К ночи организовали шествие, и Хантера в голубых лентах повели к реке, словно его хотели крестить или утопить, как ведьму. Быть может, Гуд хотел ведьму сжечь — он размахивал факелом, окружая сиянием растерянную физиономию доктора. У реки он вскочил на груду лома и обратился к толпе с последним словом:
— Сограждане, мы встретились у Темзы, той Темзы, что для нас, англичан, как Тибр для римлян. Мы встретились в долине, воспетой английскими поэтами и птицами. Нет искусства, столь близкого нам, как акварельные пейзажи; нет акварелей, столь светлых и тонких, как изображения этих мест. Один из лучших поэтов повторял в своих раздумьях: «Теки, река, пока не кончу петь»[14].

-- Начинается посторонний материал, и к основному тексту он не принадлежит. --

import Literature.Analysis.Fourier.ConvolutionOperatorMultiplier
import HarnessLib

/-!
# Zero-average projection of translation-invariant kernels (the `M_k`-constants of a finite-range
# decomposition on the torus)

On a finite abelian group `G` (a discrete torus) a translation-invariant kernel `M` acts on ALL
fields, including the constants, whereas the covariances of a gradient (zero-average) Gaussian field
live on the zero-average subspace `𝒳 = {φ : Σ_x φ(x) = 0}` and are normalised to have ZERO-AVERAGE
kernels (Adams–Kotecký–Müller, Lemma 3.5: a translation-invariant operator on `𝒳` has a unique
zero-average kernel).  The passage is the projection `P = 1 − |G|⁻¹𝟙` onto `𝒳`:

  `zeroAvg M := M − |G|⁻¹𝟙·M = P M = P M P`   (for translation-invariant `M`),

with kernel `zeroAvg M (x,y) = M(x,y) − |G|⁻¹ Σ_z M(0,z)`.  This is exactly how the constants
`M_k ≤ 0` of Buchholz's finite-range decomposition arise: a piece that is a polynomial in the
generator has kernel `0` outside its range, and «only the constant term of the polynomial contributes
to the kernel … for |x| ≥ L^k/2 … the kernel of 𝒜⁰ = id_{𝒳_N} is given by (δ₀ − L^{−Nd})»
(Buchholz, App. A, (A.9)–(A.10)), i.e. after zero-average normalisation the kernel equals the
constant `−|G|⁻¹·(total mass) ≤ 0` outside the range.

## Contents
* `avgMatrix G` — the averaging matrix `|G|⁻¹𝟙`; its products, idempotence, symbol
  (`symbol_avgMatrix : σ(ψ) = [ψ = 1]`), and commutation with translation-invariant kernels;
* `zeroAvg M` — the zero-average projection; `zeroAvg_apply`, `sum_zeroAvg_apply` (zero row sums),
  `zeroAvg_apply_of_apply_eq_zero` (constant `−|G|⁻¹Σ_z M(0,z)` where `M` vanishes),
  `symbol_zeroAvg` (`σ_{zeroAvg M}(ψ) = σ_M(ψ)` for `ψ ≠ 1`, `= 0` at `ψ = 1`),
  `zeroAvg_eq_conj` (`= (1−P)ᴴ M (1−P)`), `posSemidef_zeroAvg`, `isHermitian_zeroAvg`,
  `sum_apply_zero_nonneg` (the total mass of a positive kernel is `≥ 0`, so the constant is `≤ 0`).
The expression `M − (Matrix.of fun _ _ => |G|⁻¹) * M` is the one already used for the pseudo-inverse
decomposition (`FiniteRangeDecompositionPseudoInverse.pinv_eq_sum_frdPiecePow`); `zeroAvg_def'`
records the syntactic link.

## References
* [Buchholz2016] S. Buchholz, J. Funct. Anal. 275 (2018), arXiv:1603.06685 — App. A, (A.9)–(A.10)
  (the constants `M_k`), Sec. 2 (zero-average kernels).
* [AdamsKoteckyMuller2012] S. Adams, R. Kotecký, S. Müller, J. Funct. Anal. 264 (2013) — Lemma 3.5
  (unique zero-average kernel of a translation-invariant operator on `𝒳_N`).
* [BauerschmidtBrydgesSlade2019] LNM 2242, §1.5.1 (Fourier analysis on the discrete torus).
-/

noncomputable section

open Finset

namespace Literature.Analysis.Fourier

variable {G : Type*} [AddCommGroup G] [Fintype G] [DecidableEq G]

/-! ## The averaging matrix -/

/-- The averaging matrix `|G|⁻¹𝟙` (all entries `|G|⁻¹`): the orthogonal projection onto the constants.
[folklore] -/
def avgMatrix (G : Type*) [Fintype G] : _root_.Matrix G G ℝ :=
  _root_.Matrix.of fun _ _ : G => (Fintype.card G : ℝ)⁻¹

omit [AddCommGroup G] [DecidableEq G] in
/-- Entries of the averaging matrix. [cite: BauerschmidtBrydgesSlade2019, §1.5.1 (form)] -/
@[simp] theorem avgMatrix_apply (x y : G) : avgMatrix G x y = (Fintype.card G : ℝ)⁻¹ := rfl

omit [DecidableEq G] in
/-- The averaging matrix is translation invariant. [cite: BauerschmidtBrydgesSlade2019, §1.5.1 (form)] -/
theorem isTranslationInvariant_avgMatrix : IsTranslationInvariant (avgMatrix G) := fun _ _ _ => rfl

omit [AddCommGroup G] [DecidableEq G] in
/-- `(|G|⁻¹𝟙 · M)(x,y) = |G|⁻¹ Σ_z M(z,y)` (column averages). [cite: Buchholz2016, App. A, (A.9)–(A.10) (form)] -/
theorem avgMatrix_mul_apply (M : _root_.Matrix G G ℝ) (x y : G) :
    (avgMatrix G * M) x y = (Fintype.card G : ℝ)⁻¹ * ∑ z, M z y := by
  simp [_root_.Matrix.mul_apply, Finset.mul_sum]

omit [AddCommGroup G] [DecidableEq G] in
/-- `(M · |G|⁻¹𝟙)(x,y) = |G|⁻¹ Σ_z M(x,z)` (row averages). [cite: Buchholz2016, App. A, (A.9)–(A.10) (form)] -/
theorem mul_avgMatrix_apply (M : _root_.Matrix G G ℝ) (x y : G) :
    (M * avgMatrix G) x y = (Fintype.card G : ℝ)⁻¹ * ∑ z, M x z := by
  rw [_root_.Matrix.mul_apply]
  simp only [avgMatrix_apply]
  rw [← Finset.sum_mul, mul_comm]

omit [AddCommGroup G] [DecidableEq G] in
/-- Idempotence: `(|G|⁻¹𝟙)² = |G|⁻¹𝟙`. [cite: BauerschmidtBrydgesSlade2019, §1.5.1 (form)] -/
theorem avgMatrix_mul_avgMatrix [Nonempty G] : avgMatrix G * avgMatrix G = avgMatrix G := by
  ext x y
  rw [avgMatrix_mul_apply]
  simp only [avgMatrix_apply, Finset.sum_const, Finset.card_univ, nsmul_eq_mul]
  have hc : (Fintype.card G : ℝ) ≠ 0 := Nat.cast_ne_zero.mpr Fintype.card_ne_zero
  field_simp

omit [AddCommGroup G] [DecidableEq G] in
/-- The averaging matrix is symmetric (real Hermitian). [cite: BauerschmidtBrydgesSlade2019, §1.5.1 (form)] -/
theorem conjTranspose_avgMatrix : (avgMatrix G).conjTranspose = avgMatrix G := by
  ext x y; simp [avgMatrix]

omit [DecidableEq G] in
/-- Row sums of a translation-invariant kernel do not depend on the row: `Σ_y M(x,y) = Σ_y M(0,y)`.
[cite: AdamsKoteckyMuller2012, Lemma 3.5 (form)] -/
theorem sum_apply_eq_sum_apply_zero {M : _root_.Matrix G G ℝ} (hM : IsTranslationInvariant M) (x : G) :
    ∑ y, M x y = ∑ y, M 0 y := by
  have h : ∀ y, M x y = M 0 (y - x) := fun y => hM.apply_eq x y
  simp_rw [h]
  exact Fintype.sum_equiv (Equiv.subRight x) _ _ fun y => rfl

omit [DecidableEq G] in
/-- Column sums of a translation-invariant kernel equal the row sums: `Σ_z M(z,y) = Σ_w M(0,w)`.
[cite: AdamsKoteckyMuller2012, Lemma 3.5 (form)] -/
theorem sum_apply_left_eq_sum_apply_zero {M : _root_.Matrix G G ℝ} (hM : IsTranslationInvariant M) (y : G) :
    ∑ z, M z y = ∑ w, M 0 w := by
  have h : ∀ z, M z y = M 0 (y - z) := fun z => hM.apply_eq z y
  simp_rw [h]
  exact Fintype.sum_equiv (Equiv.subLeft y) _ _ fun z => rfl

omit [DecidableEq G] in
/-- Translation-invariant kernels commute with the averaging matrix. [cite: BauerschmidtBrydgesSlade2019, §1.5.1 (form)] -/
theorem avgMatrix_mul_eq_mul_avgMatrix {M : _root_.Matrix G G ℝ} (hM : IsTranslationInvariant M) :
    avgMatrix G * M = M * avgMatrix G := by
  ext x y
  rw [avgMatrix_mul_apply, mul_avgMatrix_apply, sum_apply_left_eq_sum_apply_zero hM y,
    sum_apply_eq_sum_apply_zero hM x]

/-- **Symbol of the averaging matrix**: `σ_{|G|⁻¹𝟙}(ψ) = 1` at the trivial character and `0`
elsewhere (orthogonality of characters). [cite: BauerschmidtBrydgesSlade2019, §1.5.1 (form)] -/
theorem symbol_avgMatrix (ψ : AddChar G ℂ) :
    symbol (avgMatrix G) ψ = if ψ = 1 then 1 else 0 := by
  unfold symbol
  simp only [avgMatrix_apply]
  have h := sum_mul_apply_neg_eq_ite ψ (1 : AddChar G ℂ)
  simp only [AddChar.one_apply, mul_one] at h
  rw [← Finset.mul_sum, h]
  have hc : (Fintype.card G : ℂ) ≠ 0 := Nat.cast_ne_zero.mpr Fintype.card_ne_zero
  split_ifs
  · push_cast; field_simp
  · simp

/-! ## The zero-average projection -/

/-- The **zero-average projection** of a kernel: `zeroAvg M := M − |G|⁻¹𝟙 · M` (`= P M P`,
`P = 1 − |G|⁻¹𝟙`, when `M` is translation invariant).  This is the zero-average-kernel
normalisation of covariances on the space of zero-average fields. [cite: Buchholz2016, App. A, (A.9)–(A.10)] -/
def zeroAvg (M : _root_.Matrix G G ℝ) : _root_.Matrix G G ℝ := M - avgMatrix G * M

omit [AddCommGroup G] [DecidableEq G] in
/-- Syntactic form used elsewhere in the tree (`pinv_eq_sum_frdPiecePow`):
`zeroAvg M = M − (Matrix.of fun _ _ => |G|⁻¹) * M`. [cite: Buchholz2016, App. A, (A.9)–(A.10) (form)] -/
theorem zeroAvg_def' (M : _root_.Matrix G G ℝ) :
    zeroAvg M = M - (_root_.Matrix.of fun _ _ : G => (Fintype.card G : ℝ)⁻¹) * M := rfl

omit [DecidableEq G] in
/-- **Kernel of the projection**: `zeroAvg M (x,y) = M(x,y) − |G|⁻¹ Σ_z M(0,z)`.
[cite: Buchholz2016, App. A, (A.9)–(A.10)] -/
theorem zeroAvg_apply {M : _root_.Matrix G G ℝ} (hM : IsTranslationInvariant M) (x y : G) :
    zeroAvg M x y = M x y - (Fintype.card G : ℝ)⁻¹ * ∑ z, M 0 z := by
  rw [zeroAvg, _root_.Matrix.sub_apply, avgMatrix_mul_apply, sum_apply_left_eq_sum_apply_zero hM]

omit [DecidableEq G] in
/-- The projection of a translation-invariant kernel is translation invariant.
[cite: AdamsKoteckyMuller2012, Lemma 3.5 (form)] -/
theorem isTranslationInvariant_zeroAvg {M : _root_.Matrix G G ℝ} (hM : IsTranslationInvariant M) :
    IsTranslationInvariant (zeroAvg M) :=
  hM.sub (isTranslationInvariant_avgMatrix.mul hM)

omit [DecidableEq G] in
/-- **Zero row sums** (the zero-average normalisation): `Σ_y zeroAvg M (x,y) = 0`.
[cite: AdamsKoteckyMuller2012, Lemma 3.5 (ii) (the zero-average kernel)] -/
theorem sum_zeroAvg_apply [Nonempty G] {M : _root_.Matrix G G ℝ} (hM : IsTranslationInvariant M) (x : G) :
    ∑ y, zeroAvg M x y = 0 := by
  simp_rw [zeroAvg_apply hM]
  rw [Finset.sum_sub_distrib, sum_apply_eq_sum_apply_zero hM, Finset.sum_const, Finset.card_univ,
    nsmul_eq_mul]
  have hc : (Fintype.card G : ℝ) ≠ 0 := Nat.cast_ne_zero.mpr Fintype.card_ne_zero
  field_simp
  ring

omit [DecidableEq G] in
/-- **The constant outside the range** (Buchholz's `M_k`): where the original kernel vanishes, the
projected kernel equals the constant `−|G|⁻¹ Σ_z M(0,z)`. [cite: Buchholz2016, App. A, (A.9)–(A.10)] -/
theorem zeroAvg_apply_of_apply_eq_zero {M : _root_.Matrix G G ℝ} (hM : IsTranslationInvariant M)
    {x y : G} (h : M x y = 0) :
    zeroAvg M x y = -((Fintype.card G : ℝ)⁻¹ * ∑ z, M 0 z) := by
  rw [zeroAvg_apply hM, h, zero_sub]

/-- **Symbol of the projection**: `σ_{zeroAvg M}(ψ) = σ_M(ψ)` off the trivial character and `0` at it.
[cite: BauerschmidtBrydgesSlade2019, §1.5.1 (form)] -/
theorem symbol_zeroAvg {M : _root_.Matrix G G ℝ} (hM : IsTranslationInvariant M) (ψ : AddChar G ℂ) :
    symbol (zeroAvg M) ψ = if ψ = 1 then 0 else symbol M ψ := by
  rw [zeroAvg, symbol_sub, symbol_mul ψ _ hM, symbol_avgMatrix]
  split_ifs <;> ring

/-- The projection as a congruence: `zeroAvg M = (1 − |G|⁻¹𝟙)ᴴ · M · (1 − |G|⁻¹𝟙)` for
translation-invariant `M` (the averaging matrix is an idempotent commuting with `M`).
[cite: Buchholz2016, App. A, (A.9)–(A.10) (form)] -/
theorem zeroAvg_eq_conj [Nonempty G] {M : _root_.Matrix G G ℝ} (hM : IsTranslationInvariant M) :
    zeroAvg M = (1 - avgMatrix G).conjTranspose * M * (1 - avgMatrix G) := by
  have hc : M * avgMatrix G = avgMatrix G * M := (avgMatrix_mul_eq_mul_avgMatrix hM).symm
  have hPMP : avgMatrix G * M * avgMatrix G = avgMatrix G * M := by
    rw [_root_.Matrix.mul_assoc, hc, ← _root_.Matrix.mul_assoc, avgMatrix_mul_avgMatrix]
  rw [_root_.Matrix.conjTranspose_sub, _root_.Matrix.conjTranspose_one, conjTranspose_avgMatrix,
    _root_.Matrix.sub_mul, _root_.Matrix.one_mul, _root_.Matrix.mul_sub, _root_.Matrix.mul_one,
    _root_.Matrix.sub_mul, hc, hPMP, sub_self, sub_zero]
  rfl

/-- **Positivity is preserved**: if `M` is positive semidefinite (and translation invariant) then so is
`zeroAvg M` — on ALL vectors, in particular on zero-average fields.
[cite: Buchholz2016, App. A, (A.9)–(A.10) (positivity of the normalised pieces)] -/
theorem posSemidef_zeroAvg [Nonempty G] {M : _root_.Matrix G G ℝ} (hM : IsTranslationInvariant M)
    (hP : M.PosSemidef) : (zeroAvg M).PosSemidef := by
  rw [zeroAvg_eq_conj hM]
  exact hP.conjTranspose_mul_mul_same (1 - avgMatrix G)

/-- Symmetry is preserved. [cite: Buchholz2016, App. A, (A.9)–(A.10) (form)] -/
theorem isHermitian_zeroAvg [Nonempty G] {M : _root_.Matrix G G ℝ} (hM : IsTranslationInvariant M)
    (hs : M.IsHermitian) : (zeroAvg M).IsHermitian := by
  rw [zeroAvg_eq_conj hM]
  exact _root_.Matrix.isHermitian_conjTranspose_mul_mul (1 - avgMatrix G) hs

omit [DecidableEq G] in
/-- The total mass of a positive translation-invariant kernel is nonnegative:
`0 ≤ Σ_z M(0,z)` (`= Re σ_M(1)`), so the constant `−|G|⁻¹Σ_z M(0,z)` of
`zeroAvg_apply_of_apply_eq_zero` is `≤ 0` — Buchholz's «M_k ≤ 0».
[cite: Buchholz2016, Thm. 2.4 (the sign of `M_k`), App. A, (A.10)] -/
theorem sum_apply_zero_nonneg {M : _root_.Matrix G G ℝ} (hM : IsTranslationInvariant M)
    (hP : M.PosSemidef) : 0 ≤ ∑ z, M 0 z := by
  have h := symbol_re_nonneg (1 : AddChar G ℂ) hM hP
  unfold symbol at h
  simpa [Complex.re_sum] using h

omit [DecidableEq G] in
/-- The constant of `zeroAvg_apply_of_apply_eq_zero` is nonpositive for positive kernels.
[cite: Buchholz2016, Thm. 2.4 (the sign of `M_k`), App. A, (A.10)] -/
theorem zeroAvg_const_nonpos {M : _root_.Matrix G G ℝ} (hM : IsTranslationInvariant M)
    (hP : M.PosSemidef) : -((Fintype.card G : ℝ)⁻¹ * ∑ z, M 0 z) ≤ 0 := by
  have := sum_apply_zero_nonneg hM hP
  have hc : (0 : ℝ) ≤ (Fintype.card G : ℝ)⁻¹ := by positivity
  nlinarith

end Literature.Analysis.Fourier

end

Говорят, кто-то пытается загрязнить эти воды. Ложь! Те, кто сейчас встал вровень с нашими певцами и художниками, хранят чистоту реки. Все мы знаем, как прекрасны фильтры Белтона. Доктор Хантер поддерживает мистера Белтона. Простите, Белтон поддерживает Хантера. Теки, река, пока не кончу петь.
Да и все мы поддерживаем доктора Хантера. Я всегда готов и поддержать его, и выдержать. Он — истый прогрессист, и очень приятно смотреть, как он прогрессирует. Хорошо кто-то сказал: «Лежу без сна, средь тишины, и слышу, как он ползет все выше, выше, выше»! Его многочисленные местные пациенты объединятся в радости, когда он уйдет в лучший мир, то есть в Вестминстер. Надеюсь, все меня правильно поняли. Теки, река, пока не кончу петь.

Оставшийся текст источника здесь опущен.